Opioid receptor antagonist; binds competitively to mu, kappa, and delta opioid receptors, reversing opioid effects.
| Metabolism | Primarily hepatic glucuronidation via UGT1A8 and UGT2B7 to naloxone-3-glucuronide; minimal CYP450 involvement. |
| Excretion | Primarily hepatic metabolism (glucuronidation) followed by renal excretion of metabolites; <5% excreted unchanged in urine. |
| Half-life | Approximately 1 hour in adults; context: shorter than most opioids (e.g., morphine 2-4 h), necessitating repeated doses for prolonged opioid effects. |
| Protein binding | Approximately 45-55% bound to serum proteins, primarily albumin. |
| Volume of Distribution | Approximately 1.0-1.5 L/kg; clinical meaning: extensive distribution outside plasma, indicating rapid tissue uptake. |
| Bioavailability | Intranasal: approximately 50% relative to intravenous; intramuscular/subcutaneous: approximately 50-100% due to first-pass metabolism. |
| Onset of Action | Intravenous: 1-2 minutes; intramuscular/subcutaneous: 2-5 minutes; intranasal: approximately 2-3 minutes. |
| Duration of Action | Approximately 30-90 minutes; clinical note: duration may be shorter than that of many opioids, requiring repeat dosing or continuous infusion. |
Initial dose: 0.4 mg to 2 mg IV, IM, or SC, repeated every 2 to 3 minutes as needed. For opioid-induced respiratory depression, may use 0.1 to 0.2 mg IV increments in patients with opioid dependence to avoid withdrawal.

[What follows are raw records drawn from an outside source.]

import Mathlib
import HarnessLib
import Literature.Combinatorics.Additive.NearlyPeriodicSummands
import Literature.Combinatorics.Additive.EnergyIntersectionInequalities
import Literature.Combinatorics.Additive.HamidouneRodsethAbelianPairs

/-!
# The vocabulary of the Kemperman Structure Theorem in Grynkiewicz's quasi-periodic language:
# elementary pairs of types (I)–(IV), unique expression elements, `|φ_H(X)|`, Kemperman
# decompositions (conditions (i)–(iv)), and the «if» half of KST

[cite: Grynkiewicz2009, §2] [tag: critical-pair] [tag: inverse-theorem]

Topic `Literature/Combinatorics/Additive`.  Cell `mm-stpp` (D-0046), seat `mm-stpp-lit` (gen 22);
continuation of `QuasiPeriodicDecompositions.lean` (S111: `IsPeriodicWith`, `IsQuasiPeriodicDecomp`,
`IsQuasiPeriodic`, `addConvolution_eq_card_filter`), `QuasiProgressions.lean` (S116: `IsPeriodic`,
`isPeriodicWith_zmultiples_of_vadd_eq`, `not_isPeriodic_of_isPeriodicWith_insert`, the `(Hf, hHf)`
convention for subgroups carried as finsets) and `NearlyPeriodicSummands.lean` (S124:
`Grynkiewicz2009.vadd_subset_add_of_card_lt`, Proposition 2.1 (i) inside a coset); arithmetic
progressions are the tree's `apFinset` / `IsAP` (`Vosper.lean`; `Isoperimetric.apFinset_add_apFinset`,
`Isoperimetric.card_apFinset_of_le_addOrderOf` of the Hamidoune–Rødseth files), the representation count
`r_{A,B}(x)` is Mathlib's `Finset.addConvolution A B x`, and `Σ_x r_{A,B}(x) = |A||B|` is
`sum_addConvolution` (`EnergyIntersectionInequalities.lean`).

SOURCE.  D. J. Grynkiewicz, *A step beyond Kemperman's structure theorem*, Mathematika **55** (2009)
67–114, §2, print p. 70 (the four types of elementary pairs, the remarks after them, and the
statement of the Kemperman Structure Theorem (KST) with conditions (i)–(iv)), read from the held
publisher text `paper:doi-10-1112-s0025579300000966` (p0004; p0003 for `r_{A,B}`, `φ_H`, punctured
periodic sets).  This file types the VOCABULARY in which KST and Theorem 4.1 (KST+1) of the paper are
stated, and proves what print calls immediate:

* `addConvolution_eq_one_iff`, `addConvolution_add_eq_one_iff` — «`x` is a unique expression element
  in `A + B` when `r_{A,B}(x) = 1`», unfolded.
* `cosetCount H X = |φ_H(X)|` (a reviewed DEFINITION: the number of `H`-cosets met by `X`, the
  cardinality of the image of `X` in `G ⧸ H`), with `cosetCount_eq_card_image`, `cosetCount_empty`,
  `cosetCount_pos`, `cosetCount_eq_one_of_sub_mem`, `cosetCount_union` (additive over sets meeting
  different cosets), `card_eq_cosetCount_mul` (`|X| = |φ_H(X)|·|H|` for `H`-periodic `X`), and for a
  quasi-periodic decomposition `IsQuasiPeriodicDecomp.sub_notMem` / `mem_right_of_sub_mem` /
  `cosetCount_eq` (`|φ_H(A)| = |φ_H(A₁)| + 1`).
* Subgroups as finsets: `exists_finset_carrier`,
  `finite_coe_of_isPeriodicWith` (a subgroup with a nonempty finite periodic set is finite),
  `isPeriodicWith_vadd_carrier`, `subset_vadd_carrier_of_sub_mem`; progressions:
  `card_apFinset_of_addOrderOf` (distinct terms when the order of `d` is infinite or `≥ n`; the sum of
  two progressions is `Isoperimetric.apFinset_add_apFinset` of `HamidouneRodsethAbelianPairs.lean`);
  `add_eq_vadd_carrier_of_card_lt` (Prop 2.1 (i) in a coset, equality form);
  `two_mul_card_add_eq_of_card_eq_two` (`|A| = 2` ⇒ `2|A + B| = u + 2|B|`, `u` = number of unique
  expression elements).
* **The four types of elementary pairs** (reviewed DEFINITIONS, verbatim from p. 70):
  `IsElementaryI` (`|A| = 1` or `|B| = 1`), `IsElementaryII` (`|A|, |B| ≥ 2`, progressions with a
  common difference `d` «where the order of `d` is at least `|A| + |B| − 1`» — `addOrderOf d = 0`
  (infinite order) `∨ |A| + |B| − 1 ≤ addOrderOf d`), `IsElementaryIII` (`A ⊆ a + H`, `B ⊆ b + H`,
  `a ∈ A`, `b ∈ B`, `|A| + |B| = |H| + 1`, and `a + b` is the ONLY unique expression element),
  `IsElementaryIV` (`A ⊆ a + H`, `B ⊆ b + H`, no unique expression element, `A` and `B` aperiodic,
  `A = g − (b + H) ∖ B`), and `IsElementaryPair` (their disjunction).  PROVED, as printed after the
  definitions: «in all four cases `|A + B| = |A| + |B| − 1`» (`IsElementaryI/II/III/IV.card_add`,
  `IsElementaryPair.card_add`); «in particular `|A + B| = |H| − 1` when `(A, B)` has type (IV)»
  (`IsElementaryIV.card_add_of_data`, `exists_card_add_succ_eq`; the structure
  `IsElementaryIV.add_eq_of_data`: `A + B = (a + b + H) ∖ {g}`, using only that `B` is aperiodic;
  hence `IsElementaryIV.not_isPeriodic_add`); «(and thus `A + B = a + b + H` by Proposition 2.1)» for
  type (III) (`IsElementaryIII.add_eq_of_data`); «the additional conditions on unique expression
  elements for type (III) and (IV) pairs imply `|A|, |B| ≥ 3`» (`IsElementaryIV.three_le_card`;
  `IsElementaryIII.card_eq_one_or_three_le` — the printed type (III) also admits the degenerate pair
  `({a}, {b})` with `H` trivial, listed as the alternative `|A| = |B| = 1`); unique expression elements
  of types (I)–(III) (`….exists_addConvolution_eq_one`, `IsElementaryI.addConvolution_eq_one`,
  `IsElementaryPair.exists_addConvolution_eq_one_or`); symmetry of (I), (II); `IsElementaryII.isAP_add`.
* **Kemperman decompositions** `IsKempermanDecomp H A B A₁ A₀ B₁ B₀` (a reviewed DEFINITION, a
  `structure … : Prop`): quasi-periodic decompositions of `A` and `B` with common quasi-period `H`,
  `A₀, B₀ ≠ ∅`, and KST's (i)–(iv) — (i) elementwise (equivalent to the quotient form
  `r_{φ_H(A),φ_H(B)}(φ_H(a₀) + φ_H(b₀)) = 1`: `quot_unique_iff_addConvolution_image`), (ii) through
  `cosetCount`, (iii) through `addConvolution`, (iv) `IsElementaryPair A₀ B₀`.  PROVED:
  `IsKempermanDecomp.add_eq` / `isPeriodicWith_part` / `sub_notMem` / `disjoint_parts` /
  `isQuasiPeriodicDecomp_add` (`A + B = ((A₁ + B) ∪ (A₀ + B₁)) ∪ (A₀ + B₀)` is a quasi-periodic
  decomposition whose aperiodic part alone meets the coset `φ_H(A₀) + φ_H(B₀)`), `cosetCount_add_eq`,
  `addConvolution_eq` (`r_{A,B} = r_{A₀,B₀}` on `A₀ + B₀`), and
  **the «if» direction of KST**: `IsKempermanDecomp.card_add` (`|A + B| = |A| + |B| − 1`),
  `IsKempermanDecomp.not_isPeriodic_add` (type (IV) at the bottom ⇒ `A + B` aperiodic),
  `IsKempermanDecomp.not_isPeriodic_or_exists`, packaged as `card_add_and_of_exists_isKempermanDecomp`
  — valid in every abelian group (print: `G` finite).
* **Invariance** (section `Invariance`; «by translating and considering `−A` and `−B` if necessary,
  we may w.l.o.g. assume …», the standing normalisation of §§5–6): `addConvolution_vadd_vadd`,
  `addConvolution_neg_neg`, `isPeriodic_neg_iff`, `isPeriodic_vadd_iff`,
  `cosetCount_vadd`, `cosetCount_neg`, and `.symm` / `.vadd` / `.neg` for `IsElementaryI`,
  `IsElementaryII`, `IsElementaryIII`, `IsElementaryIV` (symmetry of (IV): `A = g − (b + H) ∖ B` iff
  `B = g − (a + H) ∖ A`), `IsElementaryPair` and `IsKempermanDecomp` — all PROVED.
* **Kemperman's 1960 wording** (section `KempermanForms`): `isElementaryIII_iff_existsUnique` (type
  (III) with «precisely one `c` satisfies `ν_c = 1`»), `not_isPeriodic_of_eq_sub_sdiff` and
  `isElementaryIV_iff_left` (type (IV) with only the first set required aperiodic, as printed in
  Kemperman 1960 §5), and `IsElementaryPair.isKempermanDecomp_top` / `.exists_isKempermanDecomp`
  (every elementary pair is a Kemperman pair with `H = G`: the «only if» half for elementary pairs).
* **Kemperman 1960, §4, Lemmas 4.1–4.3** (section `KempermanSection4`): `kemperman_lemma41` (the sum a
  full coset iff both sets lie in cosets with `|A| + |B| > |H|`), `kemperman_lemma42` (the sum a coset
  with one element deleted and `|A + B| ≤ |A| + |B| − 1` ⟹ `A` aperiodic in a coset,
  `B = c₀ − ((a + H) ∖ A)`, equality) with `isElementaryIV_of_add_eq_erase`, and `kemperman_lemma43`
  (cyclic case `G = ⟨d⟩`: the sum a progression of difference `d` with `|A + B| ≤ |G| − 2` ⟹ both
  sets are progressions of difference `d`; proved through the Vosper-type transfer
  `Isoperimetric.isAP_of_isAP_of_card_add_le`, with `IsAP.compl_of_zmultiples_eq_top`) and
  `isElementaryII_of_isAP_add` (hence type (II), with equality in (1)); the remarks «`|H| ≥ 6` for
  type (IV)» (`IsElementaryIV.six_le_card_add_card`) and «(i), (ii) make `(φ_H(A), φ_H(B))` satisfy
  the hypothesis of KST» (`IsKempermanDecomp.image_quotient`).
* **Kemperman's own form of the decompositions** `IsKempermanDecompI` (Kemperman 1960 Thm 5.1
  (i)–(iv) = Grynkiewicz 2005 «KST I»; no condition (iii) of 2009), with `IsKempermanDecomp.toDecompI`,
  `IsKempermanDecompI.symm`, `IsElementaryPair.isKempermanDecompI_top` — the target of the «only if»
  half in Kemperman's form.

WHAT THIS FILE IS NOT.  The «only if» direction of KST (every critical pair with `A + B` aperiodic or
with a unique expression element HAS such decompositions — Kemperman 1960 [28]; in this quasi-periodic
form with (iii) Grynkiewicz 2005 [10] [11]) is NOT here: the tree's Kemperman theorem is the
Boothby–DeVos–Montejano recursive classification of critical trios (`KempermanStructureTheorem.lean`:
`kemperman_structure_chain`, `kemperman_critical_pair`; `KempermanStructures.lean`: pure/impure beats and
chords), and the bridge from that chain to `IsKempermanDecomp` is successor work.  Nor are Theorem 4.1
(KST+1), Lemmas 5.9/5.10 or Corollaries 4.2–4.4 here.  Everything in this file is PROVED (0 named
facts); census-silent for the cell `mm-stpp`.

## References
* D. J. Grynkiewicz, *A step beyond Kemperman's structure theorem*, Mathematika 55 (2009) 67–114,
  doi:10.1112/S0025579300000966, §2 (p. 69: `r_{A,B}`, `φ_H`, punctured periodic sets; p. 70: elementary
  pairs (I)–(IV), the remarks, KST with (i)–(iv)) — held `paper:doi-10-1112-s0025579300000966`, pages
  p0003–p0004 read 2026-08-29 [cite: Grynkiewicz2009, §2].
* J. H. B. Kemperman, *On small sumsets in an abelian group*, Acta Math. 103 (1960) 63–88,
  doi:10.1007/BF02546525 (the theorem = its Theorem 5.1, §5 pp. 78–79; the elementary pairs (I)–(IV)
  defined on p. 78) — held `paper:doi-10-1007-bf02546525`, p0016–p0017 read 2026-08-29
  [cite: Kemperman1960, §5; Thm 5.1].
* D. J. Grynkiewicz, *Quasi-periodic decompositions and the Kemperman structure theorem*, European J.
  Combin. 26 (2005) 559–575 (the source's [10]; condition (iii); cited through the source).
-/

namespace Literature.Combinatorics.Additive

open Finset
open scoped Pointwise

variable {G : Type*} [AddCommGroup G] [DecidableEq G]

| Dosage form | INJECTABLE |
| Renal impairment | No dose adjustment required; naloxone is primarily metabolized by the liver and not significantly renally excreted. |
| Liver impairment | No specific dose adjustment; use with caution in severe hepatic impairment due to potential altered metabolism. |
| Pediatric use | 0.01-0.1 mg/kg IV, IM, or SC every 2-3 minutes as needed; maximum single dose 2 mg. For neonates: 0.01-0.1 mg/kg IV or IM, repeat every 2-3 minutes if needed. |
| Geriatric use | No specific dose adjustment; initiate at lower end of dosing range (0.1-0.2 mg) and titrate due to potential increased sensitivity and risk of withdrawal. |
| 1st trimester | Consult provider |
| 2nd trimester | Consult provider |
| 3rd trimester | Consult provider |
Clinical note
Comprehensive clinical and safety monograph for NARCAN (NARCAN).
| Breastfeeding | Naloxone is excreted into breast milk in very low amounts. The M/P ratio is not established. The half-life in breast milk is short, and the risk to the nursing infant is negligible. Use in breastfeeding mothers is considered acceptable when clinically indicated. |
| Teratogenic Risk | Naloxone (NARCAN) is not teratogenic in animal studies. Human data are limited, but no increased risk of major malformations has been reported. First trimester: No known teratogenic risk. Second/third trimester: No known fetal risks; naloxone crosses the placenta but has minimal fetal effects due to short half-life and lack of opioid agonist activity. |
■ FDA Black Box Warning
Risk of precipitating acute opioid withdrawal; monitor for recurrence of respiratory depression due to short duration of action.
| Serious Effects |
Hypersensitivity to naloxone or any component.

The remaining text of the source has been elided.